AVAILABLE DATA START

import Literature.Computability.Complexity.RandomizedModularZeroTest
import HarnessLib

/-!
# The randomised modular zero test, height form: a VALUE bound instead of a coefficient bound

Companion of `RandomizedModularZeroTest.lean` (Schwartz 1980; Ibarra–Moran 1983; Arora–Barak 2009,
Lemma 7.5 + §7.2.3). There the height of the tested polynomials `Q_w` is controlled through
`Σ|coeff| ≤ 2^{2^{h(n)}}`; devices such as arithmetic circuits come with a bound on their VALUES
instead (`|Q_w(a)| ≤ 2^{2^{h(n)} (B+1)}` at points with coordinates of absolute value `< 2^B`:
`CircuitCode.natAbs_eval_semPoly_le`). This file runs the same one-trial analysis
(`ModularZeroTest.uniformProb_witness_ge`) with parameters adapted to that hypothesis:

* `kOfH = h + 2d + 8` (point block length), `KOfH = 4h + 4d + 26` (modulus length), `coinPolyH`,
  `gapPolyH` (`+ 1 = 4 KOfH`);
* **`mem_coRP_of_modularZeroTest_height`**, `mem_BPP_of_modularZeroTest_height`: `{w | Q_w = 0} ∈ coRP`
  (resp. `BPP`) given the degree bound `deg Q_w ≤ 2^{d(n)}`, the value bound above, and a one-bit
  `FP` evaluator of `Q_w` modulo the random `KOfH(n)`-bit number at the random point.

## References

* J. T. Schwartz, J. ACM 27 (1980), Cor. 1 and §3 [Schwartz1980]; O. H. Ibarra, S. Moran, J. ACM 30
  (1983), §4 [IbarraMoran1983]; S. Arora, B. Barak, *Computational Complexity*, CUP 2009, Lemma 7.5,
  §7.2.3 [AroraBarakCC2009].
-/

noncomputable section

namespace Literature.Computability.Complexity

open _root_.Computability Polynomial Finset

namespace ModularZeroTest

section Params

variable (v d h : Polynomial ℕ)

/-- Block length of a point coordinate, height form: `k(n) = h(n) + 2 d(n) + 8`. [folklore] -/
def kOfH (n : ℕ) : ℕ := h.eval n + 2 * d.eval n + 8

/-- Exponent of the height bound, height form: `t(n) = 2 h(n) + 2 d(n) + 8` (`≥ h + k`). [folklore] -/
def tOfH (n : ℕ) : ℕ := 2 * h.eval n + 2 * d.eval n + 8

/-- Bit length of the modulus, height form: `K(n) = 4 h(n) + 4 d(n) + 26 = 2 t(n) + 10`. [folklore] -/
def KOfH (n : ℕ) : ℕ := 4 * h.eval n + 4 * d.eval n + 26

/-- The coin polynomial, height form: `K(n) + v(n) k(n)`. [cite: AroraBarakCC2009, Lemma 7.5 and §7.2.3] -/
def coinPolyH : Polynomial ℕ :=
  (Polynomial.C 4 * h + Polynomial.C 4 * d + Polynomial.C 26) + v * (h + Polynomial.C 2 * d + Polynomial.C 8)

/-- The gap polynomial, height form: `gapPolyH(n) + 1 = 4 K(n)`. [folklore] -/
def gapPolyH : Polynomial ℕ := Polynomial.C 16 * h + Polynomial.C 16 * d + Polynomial.C 103

variable {v d h}

/-- Value of the coin polynomial (height form). [cite: AroraBarakCC2009, Lemma 7.5 and §7.2.3] -/
theorem eval_coinPolyH (n : ℕ) : (coinPolyH v d h).eval n = KOfH d h n + v.eval n * kOfH d h n := by
  simp [coinPolyH, KOfH, kOfH]

/-- Value of the gap polynomial (height form). [cite: AroraBarakCC2009, §7.4.1 (the success constant of RP is immaterial)] -/
theorem eval_gapPolyH_add_one (n : ℕ) : (gapPolyH d h).eval n + 1 = 4 * KOfH d h n := by
  simp [gapPolyH, KOfH]; ring

/-- `K(n) = 2 t(n) + 10`. [folklore] -/
private theorem KOfH_eq (n : ℕ) : KOfH d h n = 2 * tOfH d h n + 10 := by
  simp [KOfH, tOfH]; ring

/-- `32 x + 224 ≤ 2^(x+8)`. [folklore] -/
private theorem lin_le_two_pow_add_eight' (x : ℕ) : 32 * x + 224 ≤ 2 ^ (x + 8) := by
  induction x with
  | zero => norm_num
  | succ x ih => rw [show x + 1 + 8 = (x + 8) + 1 by ring, pow_succ]; omega

/-- `2 t + 10 ≤ 2^(t+4)`. [folklore] -/
private theorem lin_le_two_pow_add_four' (t : ℕ) : 2 * t + 10 ≤ 2 ^ (t + 4) := by
  induction t with
  | zero => norm_num
  | succ t ih => rw [show t + 1 + 4 = (t + 4) + 1 by ring, pow_succ]; omega

/-- First numeric fact (height form): `8 K · 2^d ≤ 2^k`. [folklore] -/
private theorem eight_K_two_pow_d_le' (n : ℕ) : 8 * KOfH d h n * 2 ^ d.eval n ≤ 2 ^ kOfH d h n := by
  have h1 := lin_le_two_pow_add_eight' (h.eval n + d.eval n)
  have h2 : 8 * KOfH d h n ≤ 2 ^ (h.eval n + d.eval n + 8) := by
    refine le_trans ?_ h1
    simp [KOfH]; omega
  calc 8 * KOfH d h n * 2 ^ d.eval n ≤ 2 ^ (h.eval n + d.eval n + 8) * 2 ^ d.eval n :=
        Nat.mul_le_mul_right _ h2
    _ = 2 ^ kOfH d h n := by rw [← pow_add, kOfH]; congr 1; ring

/-- Second numeric fact (height form): `8 K (2^t + 2) ≤ 2^K`. [folklore] -/
private theorem eight_K_height_le' (n : ℕ) : 8 * KOfH d h n * (2 ^ tOfH d h n + 2) ≤ 2 ^ KOfH d h n := by
  set t := tOfH d h n with ht
  have h1 : KOfH d h n ≤ 2 ^ (t + 4) := by rw [KOfH_eq]; exact lin_le_two_pow_add_four' t
  have h2 : 2 ^ t + 2 ≤ 2 ^ (t + 2) := by
    rw [pow_add]; have := Nat.one_le_two_pow (n := t); omega
  calc 8 * KOfH d h n * (2 ^ t + 2) ≤ 8 * 2 ^ (t + 4) * 2 ^ (t + 2) :=
        Nat.mul_le_mul (Nat.mul_le_mul_left 8 h1) h2
    _ = 2 ^ (2 * t + 9) := by
        rw [show (8 : ℕ) = 2 ^ 3 by norm_num, ← pow_add, ← pow_add]; congr 1; ring
    _ ≤ 2 ^ KOfH d h n := Nat.pow_le_pow_right (by norm_num) (by rw [KOfH_eq]; omega)

/-- The height exponent (height form): `2^h (k + 1) ≤ 2^t`. [folklore] -/
private theorem height_exponent_le' (n : ℕ) : 2 ^ h.eval n * (kOfH d h n + 1) ≤ 2 ^ tOfH d h n := by
  have hk : kOfH d h n + 1 ≤ 2 ^ kOfH d h n := Nat.lt_two_pow_self
  have ht : tOfH d h n = h.eval n + kOfH d h n := by simp [tOfH, kOfH]; ring
  rw [ht, pow_add]
  exact Nat.mul_le_mul_left _ hk

end Params

section Main

variable {v d h : Polynomial ℕ}

/-- The point segment of the coins (height form): drop the `KOfH(n)` modulus bits. [folklore] -/
def pointSegH (d h : Polynomial ℕ) (n : ℕ) (y : List Bool) : List Bool := y.drop (KOfH d h n)

/-- **The randomised modular zero test, height form: `{w | sem w = 0} ∈ coRP`** (Schwartz 1980, Cor. 1
and §3; Ibarra–Moran 1983, §4; Arora–Barak 2009, Lemma 7.5 with §7.2.3). As
`mem_coRP_of_modularZeroTest`, with the coefficient bound replaced by the value bound
`|Q_w(a)| ≤ 2^{2^{h(n)}(B+1)}` at integer points with `|a_i| < 2^B` (the form delivered by succinct
devices, e.g. `CircuitCode.natAbs_eval_semPoly_le`), and the parameters `kOfH`, `KOfH`, `coinPolyH`.
[cite: AroraBarakCC2009, Lemma 7.5 and §7.2.3] [cite: Schwartz1980, Cor. 1] -/
theorem mem_coRP_of_modularZeroTest_height
    (sem : (w : List Bool) → MvPolynomial (Fin (v.eval w.length)) ℤ)
    (hdeg : ∀ w, (sem w).totalDegree ≤ 2 ^ d.eval w.length)
    (hval : ∀ w (B : ℕ) (a : Fin (v.eval w.length) → ℤ), (∀ i, |a i| < 2 ^ B) →
      (MvPolynomial.eval a (sem w)).natAbs ≤ 2 ^ (2 ^ h.eval w.length * (B + 1)))
    {E : List Bool → List Bool} (hE : E ∈ FP) (hbit : ∀ z, E z = [true] ∨ E z = [false])
    (hspec : ∀ w y, y.length = (coinPolyH v d h).eval w.length →
      (E (boolPair w y) = [true] ↔
        (modOf (KOfH d h w.length) y ≤ 1 ∨
          ((modOf (KOfH d h w.length) y : ℤ) ∣
            MvPolynomial.eval (ptOf (kOfH d h w.length) (v.eval w.length) (pointSegH d h w.length y)) (sem w))))) :
    ({w | sem w = 0} : Language Bool) ∈ coRP := by
  classical
  set L'' : Language Bool := {z | E z = [true]} with hL''
  have hL''P : L'' ∈ Classes.P :=
    mem_P_of_mem_FP hE L'' fun z => ⟨fun hz => hz, fun hz => (hbit z).resolve_left hz⟩
  have key : PromiseProblem.ofLanguage ({w | sem w = 0} : Language Bool) ∈ PromiseCoRP' := by
    refine mem_PromiseCoRP'_of_weak hL''P (coinPolyH v d h) (gapPolyH d h) (fun w hw y hy => ?_)
      (fun w hw => ?_)
    · have hw0 : sem w = 0 := hw
      change E (boolPair w y) = [true]
      rw [hspec w y hy]
      exact Or.inr (by rw [hw0, map_zero]; exact dvd_zero _)
    · have hw0 : sem w ≠ 0 := hw
      set n := w.length with hn
      set V := v.eval n
      set k := kOfH d h n
      set K := KOfH d h n
      set Q := sem w
      have hheight : ∀ z : List Bool, (MvPolynomial.eval (ptOf k V z) Q).natAbs ≤ 2 ^ (2 ^ tOfH d h n) := by
        intro z
        have ha : ∀ i, |ptOf k V z i| < 2 ^ k := fun i => by
          rw [abs_of_nonneg (ptOf_nonneg k V z i)]
          exact ptOf_lt k V z i
        exact (hval w k (ptOf k V z) ha).trans (Nat.pow_le_pow_right (by norm_num) (height_exponent_le' n))
      have hwit := uniformProb_witness_ge (K := K) hw0 hheight
      have hK2 : 2 ≤ K := by simp [KOfH, K]
      have hKpos : (0 : ℝ) < K := by exact_mod_cast (show 0 < K by omega)
      have hprimes := card_primesBelow_two_pow_ge hK2
      have hN1 : (Q.totalDegree : ℝ) / 2 ^ k ≤ 1 / (8 * K) := by
        have h8 : ((8 * KOfH d h n * 2 ^ d.eval n : ℕ) : ℝ) ≤ ((2 ^ kOfH d h n : ℕ) : ℝ) := by
          exact_mod_cast eight_K_two_pow_d_le' n
        have hdeg' : (Q.totalDegree : ℝ) ≤ ((2 ^ d.eval n : ℕ) : ℝ) := by exact_mod_cast hdeg w
        push_cast at h8 hdeg'
        rw [div_le_div_iff₀ (by positivity) (by positivity)]
        nlinarith
      have hN2 : ((2 ^ tOfH d h n : ℕ) : ℝ) + 2 ≤ 2 ^ K / (8 * K) := by
        have h8 : ((8 * KOfH d h n * (2 ^ tOfH d h n + 2) : ℕ) : ℝ) ≤ ((2 ^ KOfH d h n : ℕ) : ℝ) := by
          exact_mod_cast eight_K_height_le' n
        push_cast at h8 ⊢
        rw [le_div_iff₀ (by positivity)]
        linarith
      have hgap : (1 : ℝ) / (((gapPolyH d h).eval n : ℕ) + 1) = 1 / (4 * K) := by
        have := eval_gapPolyH_add_one (d := d) (h := h) n
        have h' : (((gapPolyH d h).eval n : ℕ) : ℝ) + 1 = 4 * K := by exact_mod_cast this
        rw [h']
      rw [hn] at hgap ⊢
      rw [hgap]
      have hlen : (coinPolyH v d h).eval w.length = K + V * k := eval_coinPolyH _
      rw [hlen]
      have hmono : uniformProb (K + V * k)
          {y | ¬ (modOf K y ≤ 1 ∨ ((modOf K y : ℤ) ∣ MvPolynomial.eval (ptOf k V (y.drop K)) Q))} ≤
          uniformProb (K + V * k) {y | boolPair w y ∉ L''} := by
        refine BPExp.uniformProb_mono_len fun y hy hylen => ?_
        change ¬ E (boolPair w y) = [true]
        rw [hspec w y (by rw [hlen]; exact hylen)]
        exact hy
      refine le_trans ?_ (hwit.trans hmono)
      have h2K : (0 : ℝ) < 2 ^ K := by positivity
      have hA : (2 : ℝ) ^ K / (2 * K) - 2 - (2 ^ tOfH d h n : ℕ) ≤
          ((2 ^ K).primesBelow.card : ℝ) - ((2 ^ tOfH d h n : ℕ) : ℝ) := by linarith
      have hB : ((2 : ℝ) ^ K / (2 * K) - 2 - (2 ^ tOfH d h n : ℕ)) / 2 ^ K ≤
          (((2 ^ K).primesBelow.card : ℝ) - ((2 ^ tOfH d h n : ℕ) : ℝ)) / 2 ^ K :=
        div_le_div_of_nonneg_right hA h2K.le
      have hC : ((2 : ℝ) ^ K / (2 * K) - 2 - (2 ^ tOfH d h n : ℕ)) / 2 ^ K =
          1 / (2 * K) - (((2 ^ tOfH d h n : ℕ) : ℝ) + 2) / 2 ^ K := by
        field_simp
        ring
      have hD : (((2 ^ tOfH d h n : ℕ) : ℝ) + 2) / 2 ^ K ≤ 1 / (8 * K) := by
        rw [div_le_iff₀ h2K]
        calc ((2 ^ tOfH d h n : ℕ) : ℝ) + 2 ≤ 2 ^ K / (8 * K) := hN2
          _ = 1 / (8 * K) * 2 ^ K := by ring
      have hE' : (1 : ℝ) / (4 * K) = 1 / (2 * K) - 1 / (8 * K) - 1 / (8 * K) := by
        field_simp
        ring
      push_cast at hB hC hD hN1 ⊢
      linarith
  exact ofLanguage_mem_PromiseCoRP'_iff.1 key

/-- **… and hence in `BPP`** (height form). [cite: AroraBarakCC2009, §7.3] -/
theorem mem_BPP_of_modularZeroTest_height
    (sem : (w : List Bool) → MvPolynomial (Fin (v.eval w.length)) ℤ)
    (hdeg : ∀ w, (sem w).totalDegree ≤ 2 ^ d.eval w.length)
    (hval : ∀ w (B : ℕ) (a : Fin (v.eval w.length) → ℤ), (∀ i, |a i| < 2 ^ B) →
      (MvPolynomial.eval a (sem w)).natAbs ≤ 2 ^ (2 ^ h.eval w.length * (B + 1)))
    {E : List Bool → List Bool} (hE : E ∈ FP) (hbit : ∀ z, E z = [true] ∨ E z = [false])
    (hspec : ∀ w y, y.length = (coinPolyH v d h).eval w.length →
      (E (boolPair w y) = [true] ↔
        (modOf (KOfH d h w.length) y ≤ 1 ∨
          ((modOf (KOfH d h w.length) y : ℤ) ∣
            MvPolynomial.eval (ptOf (kOfH d h w.length) (v.eval w.length) (pointSegH d h w.length y)) (sem w))))) :
    ({w | sem w = 0} : Language Bool) ∈ BPP :=
  ofLanguage_mem_PromiseBPP'_iff.1 (PromiseCoRP'_subset_PromiseBPP'
    (ofLanguage_mem_PromiseCoRP'_iff.2 (mem_coRP_of_modularZeroTest_height sem hdeg hval hE hbit hspec)))

end Main

end ModularZeroTest

end Literature.Computability.Complexity

end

AVAILABLE DATA END

■ AIM OF THE TASK: Return word for word the lines above from the line with "have hwit := uniformProb_witness_ge" to the line with "have hN1 : (Q.totalDegree", including both and leaving out all others.

■ ANSWER SPACE:
      have hwit := uniformProb_witness_ge (K := K) hw0 hheight
      have hK2 : 2 ≤ K := by simp [KOfH, K]
      have hKpos : (0 : ℝ) < K := by exact_mod_cast (show 0 < K by omega)
      have hprimes := card_primesBelow_two_pow_ge hK2
      have hN1 : (Q.totalDegree : ℝ) / 2 ^ k ≤ 1 / (8 * K) := by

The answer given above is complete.